Pavel Stanev

Personal information
- Full name: Pavel Kolev Stanev
- Date of birth: 27 October 1986 (age 38)
- Place of birth: Plovdiv, Bulgaria
- Height: 1.80 m (5 ft 11 in)
- Position(s): Goalkeeper

Team information
- Current team: Kariana Erden
- Number: 1

Youth career
- Botev Plovdiv

Senior career*
- Years: Team / Apps / (Gls)
- 2004–2008: Botev Plovdiv / 31 / (0)
- 2008: → Montana (loan) / 15 / (0)
- 2009–2010: Vihren Sandanski / 13 / (0)
- 2010–2011: Nesebar / 24 / (0)
- 2011: Botev Vratsa / 3 / (0)
- 2012: Neftochimic 1986 / 8 / (0)
- 2012–2015: Caspiy / 64 / (0)
- 2016–: Kariana Erden / 98 / (0)

= Pavel Stanev =

Bulgarian footballer

Pavel Stanev (Павел Станев; born 27 October 1986) is a Bulgarian football goalkeeper who last played for Kariana Erden before retiring on 1 July 2022.

==Career==
Born in Plovdiv Stanev was raised in Botev Plovdiv's youth teams.

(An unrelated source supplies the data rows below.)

import Literature.Geometry.Kaehler.TorusDolbeaultCompactness
import Literature.Geometry.Kaehler.TorusDolbeaultLocalData
import Literature.Analysis.FunctionSpaces.FinsetCauchyExtraction
import Mathlib.Geometry.Manifold.PartitionOfUnity
import HarnessLib

/-!
# Compactness of `Δ_∂̄` on a compact Hermitian manifold (Warner's Theorem 6.6 for `Δ_∂̄`)

F. W. Warner, GTM 94 (1983), Theorem 6.6 (proved in 6.33): a sequence `α_n` of smooth forms with
`‖α_n‖` and `‖Δα_n‖` bounded has an `L²`-Cauchy subsequence. Following 6.33 we cover `M` by finitely
many coordinate cubes carrying good cut-off data (`exists_goodData`), choose a subordinate smooth
partition of unity `φ_l` and plateau functions `τ_l`, extract one subsequence making every
`φ_l α_n` Cauchy (`CL2SmoothForms.exists_subseq_cauchySeq_fun_smul`, iterated by
`exists_strictMono_forall_cauchySeq`) and sum (`α = ∑ φ_l α`). Main results:
`CL2SmoothForms.exists_subseq_cauchySeq_of_local` (the gluing) and
`CL2SmoothForms.dolbeaultLaplacian_compact{,_zero,_top}` (the three degree cases of `Δ_∂̄`).

## References

* F. W. Warner, GTM 94 (1983), Thm. 6.6, 6.33. [WarnerGTM94]
-/

noncomputable section

open scoped Manifold ContDiff Topology NNReal ENNReal RealInnerProductSpace
open Bundle Set Function Module Metric Filter
open Literature.Analysis.FunctionSpaces Literature.NumberTheory.Transcendental

set_option maxSynthPendingDepth 2

namespace Literature.Geometry.Kaehler

variable {E : Type*} [NormedAddCommGroup E] [NormedSpace ℂ E] [FiniteDimensional ℂ E]
  {n : ℕ} [Fact (finrank ℝ E = n)] [MeasurableSpace E] [BorelSpace E]
  {M : Type*} [TopologicalSpace M] [ChartedSpace E M] [T2Space M] [CompactSpace M]
  [IsManifold 𝓘(ℂ, E) ω M] [IsManifold 𝓘(ℝ, E) ∞ M]
  [RiemannianBundle (fun x : M ↦ TangentSpace 𝓘(ℝ, E) x)]
  [IsContMDiffRiemannianBundle 𝓘(ℝ, E) ∞ E (fun x : M ↦ TangentSpace 𝓘(ℝ, E) x)]
  (o : (x : M) → Orientation ℝ (TangentSpace 𝓘(ℝ, E) x) (Fin n)) {k m : ℕ}
  [Fact (IsSmoothForm (riemannianVolumeForm o))]

/-! ### Gluing local extractions -/

omit [IsManifold 𝓘(ℂ, E) ω M] in
/-- **Gluing** (Warner 6.33, last paragraph): if every point has an open neighbourhood `O` on which,
for all cut-offs `φ` (with plateau `τ` supported in `O`), bounded sequences with bounded `ΔL` have
subsequences making `φ u` Cauchy, then bounded sequences with bounded `ΔL` have Cauchy
subsequences. [cite: WarnerGTM94, 6.33] -/
theorem CL2SmoothForms.exists_subseq_cauchySeq_of_local {K : ℕ} (ΔL : CL2SmoothForms o K → CL2SmoothForms o K)
    (hloc : ∀ x : M, ∃ O : Set M, IsOpen O ∧ x ∈ O ∧ ∀ {φ τ : M → ℝ} (hφ : ContMDiff 𝓘(ℝ, E) 𝓘(ℝ) ∞ φ),
      ContMDiff 𝓘(ℝ, E) 𝓘(ℝ) ∞ τ → (∀ y, |φ y| ≤ 1) → (∀ y, |τ y| ≤ 1) →
      (∀ y, φ y ≠ 0 → ∀ᶠ w in 𝓝 y, τ w = 1) → (∀ y, τ y ≠ 0 → y ∈ O) →
      ∀ (u : ℕ → CL2SmoothForms o K) (c : ℝ), (∀ i, ‖u i‖ ≤ c) → (∀ i, ‖ΔL (u i)‖ ≤ c) →
        ∃ ψ : ℕ → ℕ, StrictMono ψ ∧ CauchySeq (fun i ↦ CL2SmoothForms.mk o (φ • CL2SmoothForms.toForm o (u (ψ i)))
          ((CL2SmoothForms.isSmoothForm_toForm o _).fun_smul' hφ)))
    (u : ℕ → CL2SmoothForms o K) (c : ℝ) (hb : ∀ i, ‖u i‖ ≤ c) (hΔ : ∀ i, ‖ΔL (u i)‖ ≤ c) :
    ∃ ψ : ℕ → ℕ, StrictMono ψ ∧ CauchySeq (u ∘ ψ) := by
  classical
  choose O hO hxO hP using hloc
  -- a finite subcover
  obtain ⟨t, ht⟩ := isCompact_univ.elim_finite_subcover O hO (fun x _ ↦ mem_iUnion.2 ⟨x, hxO x⟩)
  -- a smooth partition of unity subordinate to it, and plateau functions
  obtain ⟨ρ, hρ⟩ := SmoothPartitionOfUnity.exists_isSubordinate 𝓘(ℝ, E) isClosed_univ (fun l : t ↦ O l)
    (fun l ↦ hO l) (fun x hx ↦ by
      obtain ⟨l, hl, hx'⟩ := mem_iUnion₂.1 (ht hx)
      exact mem_iUnion.2 ⟨⟨l, hl⟩, hx'⟩)
  have hτex : ∀ l : t, ∃ τ : C^∞⟮𝓘(ℝ, E), M; 𝓘(ℝ), ℝ⟯, (∀ᶠ x in 𝓝ˢ (O l)ᶜ, τ x = 0) ∧
      (∀ᶠ x in 𝓝ˢ (tsupport (ρ l)), τ x = 1) ∧ ∀ x, τ x ∈ Icc (0 : ℝ) 1 := fun l ↦
    exists_contMDiffMap_zero_one_nhds_of_isClosed 𝓘(ℝ, E) (hO l).isClosed_compl (isClosed_tsupport _)
      (disjoint_compl_left_iff.2 (hρ l))
  choose τ hτ0 hτ1 hτI using hτex
  -- the pieces
  set T : t → CL2SmoothForms o K → CL2SmoothForms o K := fun l v ↦
    CL2SmoothForms.mk o ((ρ l : M → ℝ) • CL2SmoothForms.toForm o v)
      ((CL2SmoothForms.isSmoothForm_toForm o _).fun_smul' (ρ l).contMDiff) with hT
  set P : (ℕ → CL2SmoothForms o K) → Prop := fun v ↦ ∃ c : ℝ, ∀ i, ‖v i‖ ≤ c ∧ ‖ΔL (v i)‖ ≤ c with hPdef
  obtain ⟨ψ, hψ, hC⟩ := exists_strictMono_forall_cauchySeq (Finset.univ : Finset t) T P
    (fun v φ' _ ⟨c', hc'⟩ ↦ ⟨c', fun i ↦ hc' (φ' i)⟩)
    (fun l _ v ⟨c', hc'⟩ ↦ hP (l : M) (ρ l).contMDiff (τ l).contMDiff
      (fun y ↦ abs_le.2 ⟨by linarith [ρ.nonneg l y], ρ.le_one l y⟩)
      (fun y ↦ abs_le.2 ⟨by linarith [(hτI l y).1], (hτI l y).2⟩)
      (fun y hy ↦ (hτ1 l).filter_mono (nhds_le_nhdsSet (subset_tsupport _ (mem_support.2 hy))))
      (fun y hy ↦ by
        by_contra hyO
        exact hy ((hτ0 l).self_of_nhdsSet y hyO))
      v c' (fun i ↦ (hc' i).1) (fun i ↦ (hc' i).2))
    u ⟨c, fun i ↦ ⟨hb i, hΔ i⟩⟩
  refine ⟨ψ, hψ, ?_⟩
  -- `u = ∑ φ_l u`
  have hsum : ∀ v : CL2SmoothForms o K, ∑ l ∈ (Finset.univ : Finset t), T l v = v := fun v ↦ by
    apply (CL2SmoothForms.toForm_inj o).1
    change CL2SmoothForms.toFormₗ o (∑ l ∈ (Finset.univ : Finset t), T l v) = CL2SmoothForms.toForm o v
    rw [map_sum]
    have hl : ∀ l, CL2SmoothForms.toFormₗ o (T l v) = (ρ l : M → ℝ) • CL2SmoothForms.toForm o v := fun l ↦ rfl
    simp only [hl]
    funext x
    rw [Finset.sum_apply]
    simp only [Pi.smul_apply']
    rw [← Finset.sum_smul, ← finsum_eq_sum_of_fintype, ρ.sum_eq_one (mem_univ x), one_smul]
  have : u ∘ ψ = fun i ↦ ∑ l ∈ (Finset.univ : Finset t), T l (u (ψ i)) := funext fun i ↦ (hsum _).symm
  rw [this]
  exact cauchySeq_finset_sum _ fun l hl ↦ hC l hl

/-! ### The open cube neighbourhoods -/

omit [MeasurableSpace E] [BorelSpace E] [T2Space M] [CompactSpace M] [IsManifold 𝓘(ℂ, E) ω M]
  [RiemannianBundle (fun x : M ↦ TangentSpace 𝓘(ℝ, E) x)]
  [IsContMDiffRiemannianBundle 𝓘(ℝ, E) ∞ E (fun x : M ↦ TangentSpace 𝓘(ℝ, E) x)]
  [FiniteDimensional ℂ E] [Fact (finrank ℝ E = n)] [IsManifold 𝓘(ℝ, E) ∞ M] in
/-- The open chart neighbourhood of `p` attached to cut-off data: the chart preimage of the open
inner cube. [folklore] -/
theorem exists_open_cube_nhds {p : M} {A : E ≃L[ℝ] EuclideanSpace ℝ (Fin n)} (𝒞 : CubeCutoff p A) :
    ∃ O : Set M, IsOpen O ∧ p ∈ O ∧ ∀ y ∈ O, y ∈ (extChartAt 𝓘(ℝ, E) p).source ∧
      extChartAt 𝓘(ℝ, E) p y ∈ cubeRegion A (extChartAt 𝓘(ℝ, E) p p) 𝒞.ρ := by
  set W : Set E := cubeMap A (extChartAt 𝓘(ℝ, E) p p) ⁻¹' ball (Torus.cubeCenter (Fin n)) 𝒞.ρ with hW
  have hWo : IsOpen W := isOpen_ball.preimage (cubeMap A _).continuous
  refine ⟨(extChartAt 𝓘(ℝ, E) p).source ∩ extChartAt 𝓘(ℝ, E) p ⁻¹' W,
    (continuousOn_extChartAt p).isOpen_inter_preimage (isOpen_extChartAt_source p) hWo,
    ⟨mem_extChartAt_source p, ?_⟩, fun y hy ↦ ⟨hy.1, ball_subset_closedBall hy.2⟩⟩
  rw [Set.mem_preimage, hW, Set.mem_preimage, cubeMap_self]
  exact mem_ball_self 𝒞.ρ_pos

/-! ### Warner's Theorem 6.6 for `Δ_∂̄` -/

/-- **Theorem 6.6 for `Δ_∂̄`, generic degree `(k+1) + (m+1) = n`**: on a compact Hermitian manifold, a
sequence in `A^{k+1}(M; ℂ)` with `‖u_i‖` and `‖Δ_∂̄ u_i‖` bounded has an `L²`-Cauchy subsequence.
[cite: WarnerGTM94, Thm. 6.6] -/
theorem CL2SmoothForms.dolbeaultLaplacian_compact
    (hH : ∀ (x : M) (v w : TangentSpace 𝓘(ℝ, E) x), ⟪tangentJ E x v, tangentJ E x w⟫ = ⟪v, w⟫)
    (h : (k + 1) + (m + 1) = n) (u : ℕ → CL2SmoothForms o (k + 1)) (c : ℝ) (hb : ∀ i, ‖u i‖ ≤ c)
    (hΔ : ∀ i, ‖CL2SmoothForms.dolbeaultLaplacian o h (u i)‖ ≤ c) :
    ∃ ψ : ℕ → ℕ, StrictMono ψ ∧ CauchySeq (u ∘ ψ) := by
  have ho : IsSmoothForm (riemannianVolumeForm o) := Fact.out
  haveI : IsContinuousRiemannianBundle E (fun x : M ↦ TangentSpace 𝓘(ℝ, E) x) :=
    isContinuousRiemannianBundle_of_isContMDiffRiemannianBundle 𝓘(ℝ, E) ∞
  refine CL2SmoothForms.exists_subseq_cauchySeq_of_local o _ (fun x ↦ ?_) u c hb hΔ
  obtain ⟨A, 𝒞, κ, ε, εs, hκ, hell, hpert, hε, hsign⟩ :=
    exists_goodData o ho hH h (show (k + 1 + 1) + m = n by omega) x
  obtain ⟨O, hO, hxO, hOK⟩ := exists_open_cube_nhds 𝒞
  exact ⟨O, hO, hxO, fun hφ hτ hφ1 hτ1 hτφ hKτ u c hb hΔ ↦
    CL2SmoothForms.exists_subseq_cauchySeq_fun_smul o h 𝒞 hκ hell hpert hε hsign hφ hτ hφ1 hτ1 hτφ
      (fun y hy ↦ hOK y (hKτ y hy)) u hb hΔ⟩

/-- **Theorem 6.6 for `Δ_∂̄`, degree `0`** (`0 + (m+1) = n`). [cite: WarnerGTM94, Thm. 6.6] -/
theorem CL2SmoothForms.dolbeaultLaplacian_compact_zero
    (hH : ∀ (x : M) (v w : TangentSpace 𝓘(ℝ, E) x), ⟪tangentJ E x v, tangentJ E x w⟫ = ⟪v, w⟫)
    (h : 0 + (m + 1) = n) (u : ℕ → CL2SmoothForms o 0) (c : ℝ) (hb : ∀ i, ‖u i‖ ≤ c)
    (hΔ : ∀ i, ‖CL2SmoothForms.dolbeaultLaplacian o h (u i)‖ ≤ c) :
    ∃ ψ : ℕ → ℕ, StrictMono ψ ∧ CauchySeq (u ∘ ψ) := by
  have ho : IsSmoothForm (riemannianVolumeForm o) := Fact.out
  haveI : IsContinuousRiemannianBundle E (fun x : M ↦ TangentSpace 𝓘(ℝ, E) x) :=
    isContinuousRiemannianBundle_of_isContMDiffRiemannianBundle 𝓘(ℝ, E) ∞
  refine CL2SmoothForms.exists_subseq_cauchySeq_of_local o _ (fun x ↦ ?_) u c hb hΔ
  obtain ⟨A, 𝒞, κ, ε, εs, hκ, hell, hpert, hε, hsign⟩ :=
    exists_goodDataZero o ho hH (show (0 + 1) + m = n by omega) x
  obtain ⟨O, hO, hxO, hOK⟩ := exists_open_cube_nhds 𝒞
  exact ⟨O, hO, hxO, fun hφ hτ hφ1 hτ1 hτφ hKτ u c hb hΔ ↦
    CL2SmoothForms.exists_subseq_cauchySeq_fun_smul_zero o h 𝒞 hκ hell hpert hε hsign hφ hτ hφ1 hτ1 hτφ
      (fun y hy ↦ hOK y (hKτ y hy)) u hb hΔ⟩

/-- **Theorem 6.6 for `Δ_∂̄`, top degree** (`(k+1) + 0 = n`). [cite: WarnerGTM94, Thm. 6.6] -/
theorem CL2SmoothForms.dolbeaultLaplacian_compact_top
    (hH : ∀ (x : M) (v w : TangentSpace 𝓘(ℝ, E) x), ⟪tangentJ E x v, tangentJ E x w⟫ = ⟪v, w⟫)
    (h : (k + 1) + 0 = n) (u : ℕ → CL2SmoothForms o (k + 1)) (c : ℝ) (hb : ∀ i, ‖u i‖ ≤ c)
    (hΔ : ∀ i, ‖CL2SmoothForms.dolbeaultLaplacian o h (u i)‖ ≤ c) :
    ∃ ψ : ℕ → ℕ, StrictMono ψ ∧ CauchySeq (u ∘ ψ) := by
  have ho : IsSmoothForm (riemannianVolumeForm o) := Fact.out
  haveI : IsContinuousRiemannianBundle E (fun x : M ↦ TangentSpace 𝓘(ℝ, E) x) :=
    isContinuousRiemannianBundle_of_isContMDiffRiemannianBundle 𝓘(ℝ, E) ∞
  refine CL2SmoothForms.exists_subseq_cauchySeq_of_local o _ (fun x ↦ ?_) u c hb hΔ
  obtain ⟨A, 𝒞, κ, ε, εs, hκ, hell, hpert, hε, hsign⟩ := exists_goodDataTop o ho hH h x
  obtain ⟨O, hO, hxO, hOK⟩ := exists_open_cube_nhds 𝒞
  exact ⟨O, hO, hxO, fun hφ hτ hφ1 hτ1 hτφ hKτ u c hb hΔ ↦
    CL2SmoothForms.exists_subseq_cauchySeq_fun_smul_top o h 𝒞 hκ hell hpert hε hsign hφ hτ hφ1 hτ1 hτφ
      (fun y hy ↦ hOK y (hKτ y hy)) u hb hΔ⟩

end Literature.Geometry.Kaehler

In June 2004 he signed first professional contract with The Canaries. Stanev made his official debut for Botev in the Bulgarian A PFG in a match against Slavia Sofia on 25 September 2005. He substituted Lilcho Arsov in half time and played for 45 minutes. The result of the match was a 0:0. For three years in Botev the goalkeeper played in only 18 matches and in January 2008 was loaned out for six months to Montana (team from the Bulgarian second division).

For Montana Stanev played very good in 15 matches and in June 2008 returned to Botev. In January 2009 he signed with FC Vihren Sandanski.